**What you will do:**
In the entries below, find the line containing "the odd multiples" and the line containing "noncomputable section". Copy those two lines and everything between them exactly, and only that.
☆ ☆ ☆ ☆ ☆ ☆ ☆
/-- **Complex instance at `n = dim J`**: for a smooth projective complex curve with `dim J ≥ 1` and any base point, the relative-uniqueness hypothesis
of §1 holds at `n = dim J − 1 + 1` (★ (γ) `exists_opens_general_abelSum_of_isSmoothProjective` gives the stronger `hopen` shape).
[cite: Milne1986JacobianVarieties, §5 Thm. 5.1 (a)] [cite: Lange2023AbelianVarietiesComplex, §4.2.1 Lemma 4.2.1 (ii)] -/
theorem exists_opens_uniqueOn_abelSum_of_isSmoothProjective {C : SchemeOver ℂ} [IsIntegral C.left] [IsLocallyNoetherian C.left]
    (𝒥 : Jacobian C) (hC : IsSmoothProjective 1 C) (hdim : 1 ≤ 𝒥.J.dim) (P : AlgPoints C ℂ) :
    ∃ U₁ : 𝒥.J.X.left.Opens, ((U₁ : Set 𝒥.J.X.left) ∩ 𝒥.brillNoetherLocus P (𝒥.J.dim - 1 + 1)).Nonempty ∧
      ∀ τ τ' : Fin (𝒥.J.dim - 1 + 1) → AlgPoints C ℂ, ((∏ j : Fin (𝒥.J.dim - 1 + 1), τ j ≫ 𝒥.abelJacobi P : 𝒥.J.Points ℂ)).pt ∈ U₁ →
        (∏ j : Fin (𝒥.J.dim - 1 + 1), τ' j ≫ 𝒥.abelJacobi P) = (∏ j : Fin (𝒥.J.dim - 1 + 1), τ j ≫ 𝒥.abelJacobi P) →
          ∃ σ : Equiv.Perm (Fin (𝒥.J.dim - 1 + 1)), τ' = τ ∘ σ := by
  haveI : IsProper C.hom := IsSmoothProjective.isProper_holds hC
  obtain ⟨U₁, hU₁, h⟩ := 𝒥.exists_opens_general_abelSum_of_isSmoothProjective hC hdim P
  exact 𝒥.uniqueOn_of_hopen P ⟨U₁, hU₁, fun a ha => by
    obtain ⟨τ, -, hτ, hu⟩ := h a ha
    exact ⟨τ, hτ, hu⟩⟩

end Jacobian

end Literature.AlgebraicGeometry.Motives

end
☆ ☆ ☆ ☆ ☆ ☆ ☆
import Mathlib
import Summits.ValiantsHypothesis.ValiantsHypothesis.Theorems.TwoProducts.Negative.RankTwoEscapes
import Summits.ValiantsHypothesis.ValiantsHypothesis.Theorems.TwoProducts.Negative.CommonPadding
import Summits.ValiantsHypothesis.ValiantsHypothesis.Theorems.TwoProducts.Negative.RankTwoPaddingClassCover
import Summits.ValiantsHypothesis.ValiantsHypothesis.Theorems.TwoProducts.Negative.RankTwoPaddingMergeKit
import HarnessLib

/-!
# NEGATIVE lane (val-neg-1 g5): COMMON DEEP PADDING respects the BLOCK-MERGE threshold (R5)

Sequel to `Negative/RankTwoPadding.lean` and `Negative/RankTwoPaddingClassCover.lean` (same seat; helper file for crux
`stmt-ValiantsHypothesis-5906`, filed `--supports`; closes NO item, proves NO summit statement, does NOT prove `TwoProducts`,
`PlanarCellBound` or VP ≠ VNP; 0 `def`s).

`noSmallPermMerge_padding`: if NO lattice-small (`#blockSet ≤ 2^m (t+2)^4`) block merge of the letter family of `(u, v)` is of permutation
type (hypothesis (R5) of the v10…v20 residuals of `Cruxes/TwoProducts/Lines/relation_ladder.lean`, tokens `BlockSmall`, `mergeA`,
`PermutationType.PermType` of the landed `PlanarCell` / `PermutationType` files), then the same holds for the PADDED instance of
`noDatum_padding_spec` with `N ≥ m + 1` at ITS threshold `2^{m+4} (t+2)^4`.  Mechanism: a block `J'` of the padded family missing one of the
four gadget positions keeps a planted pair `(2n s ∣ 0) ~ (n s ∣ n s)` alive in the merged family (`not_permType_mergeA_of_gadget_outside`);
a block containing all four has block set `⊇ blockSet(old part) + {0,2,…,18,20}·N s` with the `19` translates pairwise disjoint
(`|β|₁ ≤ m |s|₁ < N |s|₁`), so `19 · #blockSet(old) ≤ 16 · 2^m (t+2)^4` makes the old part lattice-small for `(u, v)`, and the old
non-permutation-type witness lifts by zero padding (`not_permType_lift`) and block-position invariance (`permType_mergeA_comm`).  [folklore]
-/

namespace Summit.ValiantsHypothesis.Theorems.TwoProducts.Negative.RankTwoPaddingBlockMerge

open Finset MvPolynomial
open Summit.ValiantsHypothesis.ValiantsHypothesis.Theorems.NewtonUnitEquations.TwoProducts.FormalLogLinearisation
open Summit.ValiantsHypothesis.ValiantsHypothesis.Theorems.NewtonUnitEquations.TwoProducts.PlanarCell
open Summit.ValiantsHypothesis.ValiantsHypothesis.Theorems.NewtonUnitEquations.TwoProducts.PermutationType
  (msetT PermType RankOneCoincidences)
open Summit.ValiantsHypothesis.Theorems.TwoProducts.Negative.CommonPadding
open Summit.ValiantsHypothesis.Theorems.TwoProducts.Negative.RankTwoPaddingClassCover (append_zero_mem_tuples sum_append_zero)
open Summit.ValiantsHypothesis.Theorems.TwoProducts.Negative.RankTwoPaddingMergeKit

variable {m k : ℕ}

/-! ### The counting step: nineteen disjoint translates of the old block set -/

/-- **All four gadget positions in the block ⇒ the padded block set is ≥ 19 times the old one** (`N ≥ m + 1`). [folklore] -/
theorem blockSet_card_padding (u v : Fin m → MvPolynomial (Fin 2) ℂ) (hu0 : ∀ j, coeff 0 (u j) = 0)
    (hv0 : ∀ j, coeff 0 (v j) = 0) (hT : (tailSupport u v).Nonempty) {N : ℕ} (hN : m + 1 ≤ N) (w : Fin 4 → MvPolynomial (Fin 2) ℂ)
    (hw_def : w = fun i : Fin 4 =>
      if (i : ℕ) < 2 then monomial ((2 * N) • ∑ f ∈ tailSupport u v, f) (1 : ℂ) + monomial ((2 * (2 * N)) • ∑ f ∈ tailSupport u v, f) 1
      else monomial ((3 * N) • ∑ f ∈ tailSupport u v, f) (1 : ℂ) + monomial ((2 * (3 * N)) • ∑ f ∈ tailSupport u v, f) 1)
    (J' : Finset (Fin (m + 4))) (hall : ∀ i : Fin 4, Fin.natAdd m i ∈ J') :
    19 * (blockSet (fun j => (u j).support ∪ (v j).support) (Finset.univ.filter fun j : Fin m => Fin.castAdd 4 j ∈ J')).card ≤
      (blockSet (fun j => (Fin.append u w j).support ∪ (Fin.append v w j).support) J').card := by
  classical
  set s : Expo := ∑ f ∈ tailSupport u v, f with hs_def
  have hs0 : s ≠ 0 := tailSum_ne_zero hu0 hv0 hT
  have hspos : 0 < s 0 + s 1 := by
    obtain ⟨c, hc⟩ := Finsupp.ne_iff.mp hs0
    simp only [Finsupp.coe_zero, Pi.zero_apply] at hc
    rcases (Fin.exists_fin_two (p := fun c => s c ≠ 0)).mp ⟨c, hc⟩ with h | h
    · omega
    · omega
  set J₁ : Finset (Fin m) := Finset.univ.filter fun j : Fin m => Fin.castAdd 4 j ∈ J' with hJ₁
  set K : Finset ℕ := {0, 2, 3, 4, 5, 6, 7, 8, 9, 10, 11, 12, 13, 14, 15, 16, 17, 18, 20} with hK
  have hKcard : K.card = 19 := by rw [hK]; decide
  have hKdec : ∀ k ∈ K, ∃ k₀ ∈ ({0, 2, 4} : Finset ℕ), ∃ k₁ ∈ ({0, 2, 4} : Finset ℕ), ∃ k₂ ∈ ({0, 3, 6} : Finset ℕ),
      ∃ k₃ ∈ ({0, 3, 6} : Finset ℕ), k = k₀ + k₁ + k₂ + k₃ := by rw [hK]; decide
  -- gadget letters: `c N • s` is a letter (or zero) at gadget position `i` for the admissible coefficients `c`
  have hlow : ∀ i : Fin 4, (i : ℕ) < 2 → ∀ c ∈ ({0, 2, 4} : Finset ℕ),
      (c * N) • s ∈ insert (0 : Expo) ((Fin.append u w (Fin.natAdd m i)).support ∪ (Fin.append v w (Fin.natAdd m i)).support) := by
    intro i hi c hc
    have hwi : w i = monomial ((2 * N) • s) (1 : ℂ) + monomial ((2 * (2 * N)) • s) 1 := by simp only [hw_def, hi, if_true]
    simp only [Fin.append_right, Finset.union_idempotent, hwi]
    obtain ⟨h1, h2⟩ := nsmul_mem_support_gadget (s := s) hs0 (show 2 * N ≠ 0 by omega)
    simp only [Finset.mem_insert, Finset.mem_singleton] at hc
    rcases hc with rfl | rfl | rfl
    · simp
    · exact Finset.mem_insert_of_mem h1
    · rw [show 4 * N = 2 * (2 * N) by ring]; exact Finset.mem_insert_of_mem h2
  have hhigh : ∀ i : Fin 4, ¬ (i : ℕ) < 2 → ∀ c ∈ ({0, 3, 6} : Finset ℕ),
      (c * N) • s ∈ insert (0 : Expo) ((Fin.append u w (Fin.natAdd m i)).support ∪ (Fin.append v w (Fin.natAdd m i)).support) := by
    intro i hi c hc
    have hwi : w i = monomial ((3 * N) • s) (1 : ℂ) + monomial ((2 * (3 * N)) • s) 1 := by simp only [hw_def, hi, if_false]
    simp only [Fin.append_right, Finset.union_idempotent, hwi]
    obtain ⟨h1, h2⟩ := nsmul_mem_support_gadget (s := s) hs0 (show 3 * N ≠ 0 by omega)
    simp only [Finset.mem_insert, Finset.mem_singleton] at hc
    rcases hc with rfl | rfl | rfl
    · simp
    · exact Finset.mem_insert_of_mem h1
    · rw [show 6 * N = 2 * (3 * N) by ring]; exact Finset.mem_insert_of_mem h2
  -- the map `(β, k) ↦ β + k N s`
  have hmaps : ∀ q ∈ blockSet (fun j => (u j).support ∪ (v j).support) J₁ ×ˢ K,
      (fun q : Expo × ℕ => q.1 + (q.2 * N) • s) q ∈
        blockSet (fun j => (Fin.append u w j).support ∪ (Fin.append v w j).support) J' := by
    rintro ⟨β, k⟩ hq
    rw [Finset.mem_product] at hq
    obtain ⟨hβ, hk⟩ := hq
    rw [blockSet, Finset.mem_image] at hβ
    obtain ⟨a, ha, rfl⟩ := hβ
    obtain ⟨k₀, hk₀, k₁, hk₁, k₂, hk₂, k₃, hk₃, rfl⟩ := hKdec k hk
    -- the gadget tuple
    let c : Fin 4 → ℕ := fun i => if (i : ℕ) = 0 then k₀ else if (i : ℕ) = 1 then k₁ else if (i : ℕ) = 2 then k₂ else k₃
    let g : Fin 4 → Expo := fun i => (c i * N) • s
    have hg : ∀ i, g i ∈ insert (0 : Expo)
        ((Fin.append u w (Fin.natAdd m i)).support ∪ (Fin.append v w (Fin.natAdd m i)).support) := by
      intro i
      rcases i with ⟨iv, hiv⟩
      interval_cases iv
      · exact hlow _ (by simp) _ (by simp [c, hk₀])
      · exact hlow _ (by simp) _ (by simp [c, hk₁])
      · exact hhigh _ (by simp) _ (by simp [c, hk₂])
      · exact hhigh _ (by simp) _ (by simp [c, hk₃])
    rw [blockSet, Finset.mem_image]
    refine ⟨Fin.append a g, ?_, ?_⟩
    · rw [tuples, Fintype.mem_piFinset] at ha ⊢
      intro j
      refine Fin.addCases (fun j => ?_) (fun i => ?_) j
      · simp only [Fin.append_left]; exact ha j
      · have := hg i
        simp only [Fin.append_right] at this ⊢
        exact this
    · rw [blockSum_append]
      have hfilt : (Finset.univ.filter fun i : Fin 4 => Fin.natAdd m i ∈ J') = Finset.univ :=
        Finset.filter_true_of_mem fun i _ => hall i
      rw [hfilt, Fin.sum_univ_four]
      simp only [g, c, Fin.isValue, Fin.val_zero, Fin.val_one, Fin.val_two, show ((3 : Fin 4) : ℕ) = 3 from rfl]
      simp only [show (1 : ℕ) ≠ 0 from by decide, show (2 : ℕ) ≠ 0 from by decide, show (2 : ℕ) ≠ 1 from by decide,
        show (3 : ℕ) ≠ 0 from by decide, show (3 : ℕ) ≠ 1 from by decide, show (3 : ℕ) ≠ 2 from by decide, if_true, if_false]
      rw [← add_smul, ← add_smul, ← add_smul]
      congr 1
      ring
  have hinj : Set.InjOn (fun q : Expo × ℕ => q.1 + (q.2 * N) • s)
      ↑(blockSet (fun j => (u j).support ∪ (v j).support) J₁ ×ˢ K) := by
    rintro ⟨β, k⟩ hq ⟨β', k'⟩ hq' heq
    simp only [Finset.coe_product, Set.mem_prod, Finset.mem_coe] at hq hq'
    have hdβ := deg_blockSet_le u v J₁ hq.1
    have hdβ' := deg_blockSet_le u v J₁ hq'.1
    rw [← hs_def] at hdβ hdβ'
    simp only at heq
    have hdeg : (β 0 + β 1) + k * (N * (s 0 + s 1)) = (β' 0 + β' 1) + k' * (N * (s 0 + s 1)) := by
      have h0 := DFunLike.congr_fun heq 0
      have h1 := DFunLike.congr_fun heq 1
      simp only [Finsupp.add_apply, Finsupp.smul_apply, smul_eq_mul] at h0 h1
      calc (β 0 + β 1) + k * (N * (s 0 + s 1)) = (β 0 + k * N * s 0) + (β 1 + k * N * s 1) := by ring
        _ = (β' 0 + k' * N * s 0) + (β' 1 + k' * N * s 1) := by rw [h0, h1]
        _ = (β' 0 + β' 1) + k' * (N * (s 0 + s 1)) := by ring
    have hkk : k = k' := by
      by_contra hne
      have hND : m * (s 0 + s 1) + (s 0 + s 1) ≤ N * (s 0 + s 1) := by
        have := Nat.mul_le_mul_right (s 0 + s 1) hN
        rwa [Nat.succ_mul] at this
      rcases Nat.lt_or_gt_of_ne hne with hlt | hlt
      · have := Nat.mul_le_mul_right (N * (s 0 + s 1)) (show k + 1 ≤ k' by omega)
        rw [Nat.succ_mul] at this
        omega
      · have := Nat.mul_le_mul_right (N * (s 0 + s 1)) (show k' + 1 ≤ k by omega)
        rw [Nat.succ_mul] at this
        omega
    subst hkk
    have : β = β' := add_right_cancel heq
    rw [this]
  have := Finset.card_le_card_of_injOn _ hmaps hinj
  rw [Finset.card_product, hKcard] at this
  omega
☆ ☆ ☆ ☆ ☆ ☆ ☆
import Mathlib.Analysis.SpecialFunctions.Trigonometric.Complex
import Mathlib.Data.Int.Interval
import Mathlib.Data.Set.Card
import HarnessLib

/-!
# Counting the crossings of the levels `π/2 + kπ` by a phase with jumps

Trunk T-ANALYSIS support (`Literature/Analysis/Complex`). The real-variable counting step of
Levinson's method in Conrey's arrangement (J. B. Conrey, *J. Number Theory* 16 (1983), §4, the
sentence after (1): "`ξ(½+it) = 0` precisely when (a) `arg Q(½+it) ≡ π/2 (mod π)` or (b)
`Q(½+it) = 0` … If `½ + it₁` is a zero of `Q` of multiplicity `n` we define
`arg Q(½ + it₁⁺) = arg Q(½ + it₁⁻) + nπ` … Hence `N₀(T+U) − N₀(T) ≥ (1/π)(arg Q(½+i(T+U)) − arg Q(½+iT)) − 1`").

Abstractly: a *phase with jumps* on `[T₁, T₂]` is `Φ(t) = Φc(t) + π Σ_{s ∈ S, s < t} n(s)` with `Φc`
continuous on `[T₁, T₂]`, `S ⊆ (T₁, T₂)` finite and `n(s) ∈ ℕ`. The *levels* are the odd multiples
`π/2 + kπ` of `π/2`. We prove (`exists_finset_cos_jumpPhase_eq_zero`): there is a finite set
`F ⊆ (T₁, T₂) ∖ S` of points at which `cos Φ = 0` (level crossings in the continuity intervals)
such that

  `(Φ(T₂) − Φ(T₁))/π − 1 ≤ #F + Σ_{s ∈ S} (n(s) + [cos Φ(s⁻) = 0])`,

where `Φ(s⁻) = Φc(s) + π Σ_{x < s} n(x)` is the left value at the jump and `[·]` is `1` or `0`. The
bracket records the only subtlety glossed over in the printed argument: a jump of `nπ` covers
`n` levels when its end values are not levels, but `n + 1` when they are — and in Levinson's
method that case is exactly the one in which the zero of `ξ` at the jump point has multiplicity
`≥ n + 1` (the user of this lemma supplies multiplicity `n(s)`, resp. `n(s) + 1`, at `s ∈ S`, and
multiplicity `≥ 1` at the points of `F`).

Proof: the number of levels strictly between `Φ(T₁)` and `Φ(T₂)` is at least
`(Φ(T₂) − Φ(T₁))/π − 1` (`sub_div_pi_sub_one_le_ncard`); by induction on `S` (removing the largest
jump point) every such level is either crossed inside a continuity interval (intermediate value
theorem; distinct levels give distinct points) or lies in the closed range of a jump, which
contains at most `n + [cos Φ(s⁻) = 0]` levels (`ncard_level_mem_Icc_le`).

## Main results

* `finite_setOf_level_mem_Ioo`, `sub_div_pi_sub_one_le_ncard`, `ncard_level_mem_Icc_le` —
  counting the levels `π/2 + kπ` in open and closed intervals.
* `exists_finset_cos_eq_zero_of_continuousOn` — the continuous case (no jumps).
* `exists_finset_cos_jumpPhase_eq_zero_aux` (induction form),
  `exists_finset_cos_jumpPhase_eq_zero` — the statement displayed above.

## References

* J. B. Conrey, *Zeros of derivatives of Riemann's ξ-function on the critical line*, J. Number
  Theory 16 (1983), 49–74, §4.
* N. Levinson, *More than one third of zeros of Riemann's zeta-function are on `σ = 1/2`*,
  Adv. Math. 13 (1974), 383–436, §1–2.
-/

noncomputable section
☆ ☆ ☆ ☆ ☆ ☆ ☆
**Solution:**
continuous on `[T₁, T₂]`, `S ⊆ (T₁, T₂)` finite and `n(s) ∈ ℕ`. The *levels* are the odd multiples
`π/2 + kπ` of `π/2`. We prove (`exists_finset_cos_jumpPhase_eq_zero`): there is a finite set
`F ⊆ (T₁, T₂) ∖ S` of points at which `cos Φ = 0` (level crossings in the continuity intervals)
such that

  `(Φ(T₂) − Φ(T₁))/π − 1 ≤ #F + Σ_{s ∈ S} (n(s) + [cos Φ(s⁻) = 0])`,

where `Φ(s⁻) = Φc(s) + π Σ_{x < s} n(x)` is the left value at the jump and `[·]` is `1` or `0`. The
bracket records the only subtlety glossed over in the printed argument: a jump of `nπ` covers
`n` levels when its end values are not levels, but `n + 1` when they are — and in Levinson's
method that case is exactly the one in which the zero of `ξ` at the jump point has multiplicity
`≥ n + 1` (the user of this lemma supplies multiplicity `n(s)`, resp. `n(s) + 1`, at `s ∈ S`, and
multiplicity `≥ 1` at the points of `F`).

Proof: the number of levels strictly between `Φ(T₁)` and `Φ(T₂)` is at least
`(Φ(T₂) − Φ(T₁))/π − 1` (`sub_div_pi_sub_one_le_ncard`); by induction on `S` (removing the largest
jump point) every such level is either crossed inside a continuity interval (intermediate value
theorem; distinct levels give distinct points) or lies in the closed range of a jump, which
contains at most `n + [cos Φ(s⁻) = 0]` levels (`ncard_level_mem_Icc_le`).

## Main results

* `finite_setOf_level_mem_Ioo`, `sub_div_pi_sub_one_le_ncard`, `ncard_level_mem_Icc_le` —
  counting the levels `π/2 + kπ` in open and closed intervals.
* `exists_finset_cos_eq_zero_of_continuousOn` — the continuous case (no jumps).
* `exists_finset_cos_jumpPhase_eq_zero_aux` (induction form),
  `exists_finset_cos_jumpPhase_eq_zero` — the statement displayed above.

## References

* J. B. Conrey, *Zeros of derivatives of Riemann's ξ-function on the critical line*, J. Number
  Theory 16 (1983), 49–74, §4.
* N. Levinson, *More than one third of zeros of Riemann's zeta-function are on `σ = 1/2`*,
  Adv. Math. 13 (1974), 383–436, §1–2.
-/

noncomputable section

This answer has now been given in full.